## Search in the document preview

**University of York
Department of Health Sciences
**

**Applied Biostatistics**

**Suggested answers to exercise: The analysis of cross-tabulations
Question 1
**

a) *What is meant by ‘chi-squared = 23.98, P<0.001?’ *This is the result of the chi-squared
test which tests the null hypothesis that there is no association between *P. alcalifaciens*
and foreign travel. The value 23.98 is the test statistic which will follow a chi-squared
distribution with 1 degree of freedom if the null hypothesis is true. P<0.001 tells us that
the probability of these data or more extreme data occurring if the null hypothesis were
true is smaller than 0.001 and so we have good evidence that the null hypothesis is not
true and conclude that an association exists.

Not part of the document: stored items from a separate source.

import Mathlib
import HarnessLib
import Summits.ValiantsHypothesis.ValiantsHypothesis.Theorems.LacunarySymmetroidMatrixDescartesProductPlusOneFewPullers

/-!
# ValiantsHypothesis / LacunarySymmetroid — crux `MatrixDescartes` (stmt-ValiantsHypothesis-18050, V1),
# LINE (A) «product_plus_one», floor `OneChangeFloorK3`: the FEW-PULLERS WINDOW LAW and the LATE COUNT (every support ratio)

Consequences of ✓ `…ProductPlusOneFewPullers` (`psi_deriv_neg_at_zero_of_fewPullers`: in a pure incoherent company, at a zero of `Ψ` with
`(q−p)·#pullers ≤ p·m` the derivative is negative) via ✓ `no_two_zeros_of_deriv_neg_at_zeros` and ✓ `roots_filter_le_of_windowLaw`:

* ★★ `X_mul_derivative_no_two_zeros_of_fewPullers`, `euler_window_roots_le_one_of_fewPullers` — pure INCOHERENT company (`a_{j0}a_{j1} < 0`,
  `a_{j0}a_{j2} < 0`), `K = 3`, bottom coupling, ANY support `d 0 < d 1 < d 2`: on a zero-free window `[u,v] ⊂ (0,∞)` on which at every point
  `(d₂−d₁)·#{unswitched rows} ≤ (d₁−d₀)·m`, `eulerNumerator d a 0` has AT MOST ONE root — risers of ANY age allowed (first law inside the
  «risers against pullers» core);
* `unswitched_of_le` — the unswitched set of an incoherent company only shrinks as `x` grows;
* ★★ `euler_roots_late_le_of_fewPullers` — if at `U₀ > 0` already `(d₂−d₁)·#{unswitched rows} ≤ (d₁−d₀)·m`, then
  `#{roots of eulerNumerator d a 0 in [U₀,∞)} ≤ 2m + 1`: the last `⌊m(d₁−d₀)/(d₂−d₁)⌋` gaps of a pure incoherent company are tame at every ratio.

HONEST FRAMING: a cell of the research floor; NOT `OneChangeFloorK3` / the stubs / `MatrixDescartes`; `VP ≠ VNP` is NOT proved.
No definitions, no named facts; Mathlib + the lane files.
-/

set_option linter.dupNamespace false

namespace Summit.ValiantsHypothesis.ValiantsHypothesis.Theorems.LacunarySymmetroidMatrixDescartes

namespace ProductPlusOne

open Polynomial Finset
open scoped BigOperators

/-! ### §1 The window law in the normalised chart -/

/-- ★★ **FEW-PULLERS WINDOW LAW (normalised chart).**  Pure incoherent company, `m ≥ 1`; on `[w₁,w₂] ⊂ (0,∞)` no row vanishes and at every
point `(k+1)·#{j : a_j g_j > 0} ≤ (e+1)·m`.  Then `X·P′` has no two zeros `w₁, w₂`. [this file's theorem] -/
theorem X_mul_derivative_no_two_zeros_of_fewPullers {m : ℕ} (hm : 0 < m) (a b c : Fin m → ℝ) (e k : ℕ) {w₁ w₂ : ℝ}
    (hw₁ : 0 < w₁) (hw : w₁ < w₂)
    (hinc : ∀ j, a j * b j < 0 ∧ a j * c j < 0)
    (hfree : ∀ t ∈ Set.Icc w₁ w₂, ∀ j, a j + b j * t ^ (e + 1) + c j * t ^ (e + k + 2) ≠ 0)
    (hfew : ∀ t ∈ Set.Icc w₁ w₂, ((k : ℝ) + 1)
      * ((Finset.univ.filter (fun j => 0 < a j * (a j + b j * t ^ (e + 1) + c j * t ^ (e + k + 2)))).card : ℝ) ≤ ((e : ℝ) + 1) * m)
    (h1 : eval w₁ (X * derivative (∏ j, (C (a j) + C (b j) * X ^ (e + 1) + C (c j) * X ^ (e + k + 2)))) = 0)
    (h2 : eval w₂ (X * derivative (∏ j, (C (a j) + C (b j) * X ^ (e + 1) + C (c j) * X ^ (e + k + 2)))) = 0) : False := by
  set φ : ℝ → ℝ := fun y => ∑ j, ((e + 1 : ℝ) * b j + (e + k + 2 : ℝ) * c j * y ^ (k + 1))
      / (a j + b j * y ^ (e + 1) + c j * y ^ (e + k + 2)) with hφ
  set φ' : ℝ → ℝ := fun t => ∑ j, ((((e + k + 2 : ℝ) * c j * ((k + 1 : ℝ) * t ^ k)) * (a j + b j * t ^ (e + 1) + c j * t ^ (e + k + 2))
        - ((e + 1 : ℝ) * b j + (e + k + 2 : ℝ) * c j * t ^ (k + 1))
          * (b j * ((e + 1 : ℝ) * t ^ e) + c j * ((e + k + 2 : ℝ) * t ^ (e + k + 1))))
        / (a j + b j * t ^ (e + 1) + c j * t ^ (e + k + 2)) ^ 2) with hφ'
  have hder : ∀ t ∈ Set.Icc w₁ w₂, HasDerivAt φ (φ' t) t := by
    intro t ht
    have := HasDerivAt.fun_sum (u := Finset.univ) (fun j _ => hasDerivAt_term (a j) (b j) (c j) e k (hfree t ht j))
    rw [hφ]
    exact this
  have hdown : ∀ t ∈ Set.Icc w₁ w₂, φ t = 0 → φ' t < 0 := by
    intro t ht h0
    exact psi_deriv_neg_at_zero_of_fewPullers hm a b c e k (hw₁.trans_le ht.1) (hfree t ht) hinc (hfew t ht) h0
  have h01 : φ w₁ = 0 := psi_eq_zero_of_eval_X_mul_derivative a b c e k hw₁ (hfree w₁ ⟨le_rfl, hw.le⟩) h1
  have h02 : φ w₂ = 0 := psi_eq_zero_of_eval_X_mul_derivative a b c e k (hw₁.trans hw) (hfree w₂ ⟨hw.le, le_rfl⟩) h2
  exact no_two_zeros_of_deriv_neg_at_zeros hder hdown le_rfl hw le_rfl h01 h02

/-! ### §2 The window law in the line's currency -/

/-- ★★ **FEW-PULLERS WINDOW LAW** (`K = 3`, bottom coupling, ANY support `d 0 < d 1 < d 2`, any `m`): a pure incoherent company
(`a_{j0}a_{j1} < 0`, `a_{j0}a_{j2} < 0`), a zero-free window `[u,v] ⊂ (0,∞)` on which at every point
`(d₂−d₁)·#{j : a_{j0}·f_j(t) > 0} ≤ (d₁−d₀)·m` (few unswitched rows) ⇒ `eulerNumerator d a 0` (unfolded) has AT MOST ONE root in `[u,v]`.
[this file's theorem] -/
theorem euler_window_roots_le_one_of_fewPullers {m : ℕ} (d : Fin 3 → ℕ) (h01 : d 0 < d 1) (h12 : d 1 < d 2)
    (a : Fin m → Fin 3 → ℝ) (hinc : ∀ j, a j 0 * a j 1 < 0 ∧ a j 0 * a j 2 < 0) {u v : ℝ} (hu : 0 < u)
    (hfree : ∀ t ∈ Set.Icc u v, ∀ j, (∑ l, C (a j l) * X ^ (d l) : ℝ[X]).eval t ≠ 0)
    (hfew : ∀ t ∈ Set.Icc u v, ((d 2 : ℝ) - d 1)
      * ((Finset.univ.filter (fun j => 0 < a j 0 * (∑ l, C (a j l) * X ^ (d l) : ℝ[X]).eval t)).card : ℝ)
        ≤ ((d 1 : ℝ) - d 0) * m) :
    ((∑ j, (∑ l, C (a j l * ((d l : ℝ) - d 0)) * X ^ (d l)) * ∏ i ∈ Finset.univ.erase j, (∑ l, C (a i l) * X ^ (d l))
        : ℝ[X]).roots.toFinset.filter (fun t => u ≤ t ∧ t ≤ v)).card ≤ 1 := by
  classical
  rcases Nat.eq_zero_or_pos m with hm | hm
  · subst hm
    simp only [Finset.univ_eq_empty, Finset.sum_empty, roots_zero, Multiset.toFinset_zero, Finset.filter_empty,
      Finset.card_empty]
    exact Nat.zero_le _
  obtain ⟨e, he⟩ : ∃ e, d 1 = d 0 + e + 1 := ⟨d 1 - d 0 - 1, by omega⟩
  obtain ⟨k, hk⟩ : ∃ k, d 2 = d 0 + e + k + 2 := ⟨d 2 - d 1 - 1, by omega⟩
  have hp : ((d 1 : ℝ) - d 0) = (e + 1 : ℝ) := by rw [he]; push_cast; ring
  have hqp : ((d 2 : ℝ) - d 1) = (k + 1 : ℝ) := by rw [hk, he]; push_cast; ring
  rw [eulerNumerator_eq d e k he hk a 0, sub_self, mul_zero, map_zero, zero_mul, sub_zero]
  set E : ℝ[X] := X * derivative (∏ j, (C (a j 0) + C (a j 1) * X ^ (e + 1) + C (a j 2) * X ^ (e + k + 2))) with hE
  by_contra hgt
  push Not at hgt
  obtain ⟨z₁, hz₁, z₂, hz₂, hne⟩ := Finset.one_lt_card.mp hgt
  have hfree' : ∀ w₁ w₂ : ℝ, u ≤ w₁ → w₂ ≤ v → ∀ t ∈ Set.Icc w₁ w₂, ∀ j,
      a j 0 + a j 1 * t ^ (e + 1) + a j 2 * t ^ (e + k + 2) ≠ 0 := by
    intro w₁ w₂ hw₁ hw₂ t ht j
    have h := hfree t ⟨hw₁.trans ht.1, ht.2.trans hw₂⟩ j
    rw [eval_row_eq_pow_mul d e k he hk (a j) t] at h
    exact right_ne_zero_of_mul h
  have hfew' : ∀ w₁ w₂ : ℝ, u ≤ w₁ → w₂ ≤ v → ∀ t ∈ Set.Icc w₁ w₂, ((k : ℝ) + 1)
      * ((Finset.univ.filter (fun j => 0 < a j 0 * (a j 0 + a j 1 * t ^ (e + 1) + a j 2 * t ^ (e + k + 2)))).card : ℝ)
        ≤ ((e : ℝ) + 1) * m := by
    intro w₁ w₂ hw₁ hw₂ t ht
    have htI : t ∈ Set.Icc u v := ⟨hw₁.trans ht.1, ht.2.trans hw₂⟩
    have ht0 : 0 < t := hu.trans_le htI.1
    have h := hfew t htI
    rw [hp, hqp] at h
    have hset : Finset.univ.filter (fun j => 0 < a j 0 * (∑ l, C (a j l) * X ^ (d l) : ℝ[X]).eval t)
        = Finset.univ.filter (fun j => 0 < a j 0 * (a j 0 + a j 1 * t ^ (e + 1) + a j 2 * t ^ (e + k + 2))) := by
      refine Finset.filter_congr (fun j _ => ?_)
      rw [eval_row_eq_pow_mul d e k he hk (a j) t, mul_left_comm]
      exact ⟨fun h' => pos_of_mul_pos_right h' (pow_pos ht0 _).le, fun h' => mul_pos (pow_pos ht0 _) h'⟩
    rw [hset] at h
    convert h using 2
  have hmem : ∀ z ∈ (((X : ℝ[X]) ^ (m * d 0) * E).roots.toFinset.filter (fun t => u ≤ t ∧ t ≤ v)),
      u ≤ z ∧ z ≤ v ∧ eval z E = 0 := by
    intro z hz
    rw [mem_filter, Multiset.mem_toFinset] at hz
    by_cases h0 : (X : ℝ[X]) ^ (m * d 0) * E = 0
    · rw [h0, roots_zero] at hz
      exact absurd hz.1 (Multiset.notMem_zero _)
    · have hr := (mem_roots h0).mp hz.1
      rw [IsRoot.def, eval_mul, eval_pow, eval_X] at hr
      refine ⟨hz.2.1, hz.2.2, ?_⟩
      rcases mul_eq_zero.mp hr with h | h
      · exact absurd h (pow_ne_zero _ (hu.trans_le hz.2.1).ne')
      · exact h
  have hinc' : ∀ j, a j 0 * a j 1 < 0 ∧ a j 0 * a j 2 < 0 := hinc
  obtain ⟨hu₁, hv₁, hE₁⟩ := hmem z₁ hz₁
  obtain ⟨hu₂, hv₂, hE₂⟩ := hmem z₂ hz₂
  rcases lt_or_gt_of_ne hne with hlt | hlt
  · exact X_mul_derivative_no_two_zeros_of_fewPullers hm (fun j => a j 0) (fun j => a j 1) (fun j => a j 2) e k
      (hu.trans_le hu₁) hlt hinc' (hfree' z₁ z₂ hu₁ hv₂) (hfew' z₁ z₂ hu₁ hv₂) hE₁ hE₂
  · exact X_mul_derivative_no_two_zeros_of_fewPullers hm (fun j => a j 0) (fun j => a j 1) (fun j => a j 2) e k
      (hu.trans_le hu₂) hlt hinc' (hfree' z₂ z₁ hu₂ hv₁) (hfew' z₂ z₁ hu₂ hv₁) hE₂ hE₁

/-! ### §3 The late count -/

/-- **The unswitched set only shrinks:** for an incoherent no-dip row (`a b < 0`, `a c < 0`), `a·g(t) = a² + ab·t^p + ac·t^q` is decreasing in
`t > 0`; so unswitched at `t` implies unswitched at every `s ≤ t`. [folklore] -/
theorem unswitched_of_le (a b c : ℝ) (e k : ℕ) (hab : a * b < 0) (hac : a * c < 0) {s t : ℝ} (hs : 0 < s) (hst : s ≤ t)
    (ht : 0 < a * (a + b * t ^ (e + 1) + c * t ^ (e + k + 2))) : 0 < a * (a + b * s ^ (e + 1) + c * s ^ (e + k + 2)) := by
  have h1 : a * b * t ^ (e + 1) ≤ a * b * s ^ (e + 1) := mul_le_mul_of_nonpos_left (pow_le_pow_left₀ hs.le hst _) hab.le
  have h2 : a * c * t ^ (e + k + 2) ≤ a * c * s ^ (e + k + 2) := mul_le_mul_of_nonpos_left (pow_le_pow_left₀ hs.le hst _) hac.le
  nlinarith

/-- ★★ **THE LATE COUNT** (pure incoherent company, `K = 3`, bottom coupling, ANY support `d 0 < d 1 < d 2`): if at `U₀ > 0` the unswitched rows
are few, `(d₂−d₁)·#{j : a_{j0}·f_j(U₀) > 0} ≤ (d₁−d₀)·m`, then `eulerNumerator d a 0` has at most `2m + 1` roots in `[U₀, ∞)` — whatever the ages
of the risers beyond `U₀`. [this file's theorem] -/
theorem euler_roots_late_le_of_fewPullers {m : ℕ} (d : Fin 3 → ℕ) (h01 : d 0 < d 1) (h12 : d 1 < d 2)
    (a : Fin m → Fin 3 → ℝ) (hinc : ∀ j, a j 0 * a j 1 < 0 ∧ a j 0 * a j 2 < 0) {U₀ : ℝ} (hU : 0 < U₀)
    (hfew : ((d 2 : ℝ) - d 1)
      * ((Finset.univ.filter (fun j => 0 < a j 0 * (∑ l, C (a j l) * X ^ (d l) : ℝ[X]).eval U₀)).card : ℝ)
        ≤ ((d 1 : ℝ) - d 0) * m) :
    ((∑ j, (∑ l, C (a j l * ((d l : ℝ) - d 0)) * X ^ (d l)) * ∏ i ∈ Finset.univ.erase j, (∑ l, C (a i l) * X ^ (d l))
        : ℝ[X]).roots.toFinset.filter (fun t => U₀ ≤ t)).card ≤ 2 * m + 1 := by
  classical
  rcases Nat.eq_zero_or_pos m with hm | hm
  · subst hm
    simp only [Finset.univ_eq_empty, Finset.sum_empty, roots_zero, Multiset.toFinset_zero, Finset.filter_empty,
      Finset.card_empty]
    exact Nat.zero_le _
  obtain ⟨e, he⟩ : ∃ e, d 1 = d 0 + e + 1 := ⟨d 1 - d 0 - 1, by omega⟩
  obtain ⟨k, hk⟩ : ∃ k, d 2 = d 0 + e + k + 2 := ⟨d 2 - d 1 - 1, by omega⟩
  have hp : ((d 1 : ℝ) - d 0) = (e + 1 : ℝ) := by rw [he]; push_cast; ring
  have hqp : ((d 2 : ℝ) - d 1) = (k + 1 : ℝ) := by rw [hk, he]; push_cast; ring
  have hd2 : (0 : ℝ) ≤ (d 2 : ℝ) - d 1 := by
    have : (d 1 : ℝ) < d 2 := by exact_mod_cast h12
    linarith
  rw [eulerNumerator_eq d e k he hk a 0, sub_self, mul_zero, map_zero, zero_mul, sub_zero]
  set P : ℝ[X] := ∏ j, (C (a j 0) + C (a j 1) * X ^ (e + 1) + C (a j 2) * X ^ (e + k + 2)) with hPdef
  have hac' : ∀ j, a j 0 * a j 2 < 0 := fun j => (hinc j).2
  have hinc' : ∀ j, a j 0 * a j 1 < 0 ∧ a j 0 * a j 2 < 0 := hinc
  have hP0 : P ≠ 0 := prod_trinomial_ne_zero (fun j => a j 0) (fun j => a j 1) (fun j => a j 2) e k hac'
  refine (card_roots_X_pow_mul_filter_le (m * d 0) (X * derivative P) (fun t => U₀ ≤ t) (fun t ht => (hU.trans_le ht).ne')).trans ?_
  have hZ : (P.roots.toFinset.filter (fun t => U₀ ≤ t)).card ≤ m := by
    refine le_trans (card_le_card fun t ht => ?_)
      (prod_trinomial_pos_roots_le (fun j => a j 0) (fun j => a j 1) (fun j => a j 2) e k hac')
    rw [mem_filter] at ht ⊢
    exact ⟨ht.1, hU.trans_le ht.2⟩
  -- few pullers at `U₀` ⇒ few pullers at every `t ≥ U₀`
  have hfewt : ∀ t : ℝ, U₀ ≤ t → ((k : ℝ) + 1)
      * ((Finset.univ.filter (fun j => 0 < a j 0 * (a j 0 + a j 1 * t ^ (e + 1) + a j 2 * t ^ (e + k + 2)))).card : ℝ)
        ≤ ((e : ℝ) + 1) * m := by
    intro t hUt
    have hset0 : Finset.univ.filter (fun j => 0 < a j 0 * (∑ l, C (a j l) * X ^ (d l) : ℝ[X]).eval U₀)
        = Finset.univ.filter (fun j => 0 < a j 0 * (a j 0 + a j 1 * U₀ ^ (e + 1) + a j 2 * U₀ ^ (e + k + 2))) := by
      refine Finset.filter_congr (fun j _ => ?_)
      rw [eval_row_eq_pow_mul d e k he hk (a j) U₀, mul_left_comm]
      exact ⟨fun h' => pos_of_mul_pos_right h' (pow_pos hU _).le, fun h' => mul_pos (pow_pos hU _) h'⟩
    have hsub : Finset.univ.filter (fun j => 0 < a j 0 * (a j 0 + a j 1 * t ^ (e + 1) + a j 2 * t ^ (e + k + 2)))
        ⊆ Finset.univ.filter (fun j => 0 < a j 0 * (a j 0 + a j 1 * U₀ ^ (e + 1) + a j 2 * U₀ ^ (e + k + 2))) := by
      intro j hj
      rw [mem_filter] at hj ⊢
      exact ⟨hj.1, unswitched_of_le (a j 0) (a j 1) (a j 2) e k (hinc j).1 (hinc j).2 hU hUt hj.2⟩
    have hcard := Finset.card_le_card hsub
    have h := hfew
    rw [hp, hqp, hset0] at h
    have hcardR : (((Finset.univ.filter (fun j => 0 < a j 0 * (a j 0 + a j 1 * t ^ (e + 1) + a j 2 * t ^ (e + k + 2)))).card : ℝ))
        ≤ (Finset.univ.filter (fun j => 0 < a j 0 * (a j 0 + a j 1 * U₀ ^ (e + 1) + a j 2 * U₀ ^ (e + k + 2)))).card := by
      exact_mod_cast hcard
    have hk0 : (0 : ℝ) ≤ (k : ℝ) + 1 := by positivity
    exact (mul_le_mul_of_nonneg_left hcardR hk0).trans h
  have h := roots_filter_le_of_windowLaw P (X * derivative P) hP0 (fun t => U₀ ≤ t)
    (fun z₁ _ t h₁ _ h₂ _ => h₁.trans h₂) m hZ (fun w₁ w₂ hw₁ _ hw hfree h1 h2 => ?_)
  · exact h.trans (by omega)
  · have hfree' : ∀ t ∈ Set.Icc w₁ w₂, ∀ j, a j 0 + a j 1 * t ^ (e + 1) + a j 2 * t ^ (e + k + 2) ≠ 0 := by
      intro t ht j hj
      apply hfree t ht
      rw [hPdef, eval_prod_trinomial, Finset.prod_eq_zero_iff]
      exact ⟨j, mem_univ _, hj⟩
    exact X_mul_derivative_no_two_zeros_of_fewPullers hm (fun j => a j 0) (fun j => a j 1) (fun j => a j 2) e k
      (hU.trans_le hw₁) hw hinc' hfree' (fun t ht => hfewt t (hw₁.trans ht.1)) h1 h2

end ProductPlusOne

end Summit.ValiantsHypothesis.ValiantsHypothesis.Theorems.LacunarySymmetroidMatrixDescartes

b) *What conditions do the data have to meet for the test to be valid? *The chi-squared test is
a large sample test and the usual rule is that the large sample approximation holds if all
expected frequencies are greater than 5 for a 2 by 2 table. Although one observed
frequency is 5, no expected values will be as small. This is because if the null hypothesis
were true then the overall probability of being positive for *P. alcalifaciens* would be
28/627 = 0.04 and this proportion would apply to those who have and those who have
not travelled abroad. Thus the expected numbers positive for *P. alcalifaciens* would be
254 × 28/627 = 11.3 for those who have travelled abroad and 373 × 28/627 = 16.7 among
those who have not travelled abroad. The other expected values can be calculated in a
similar way but will be large because the expected values must add to the marginal totals
for each row and column.

c) *What conclusions can be drawn from these data? *The study shows that there is a
statistically significant association between travelling abroad and being positive for *P.
alcalifaciens* among people with gastroenteritis. We cannot conclude from this that *P.
alcalifaciens* was the cause of the gastroenteritis. We can only conclude that an
association between *Providencia* and foreign travel exists.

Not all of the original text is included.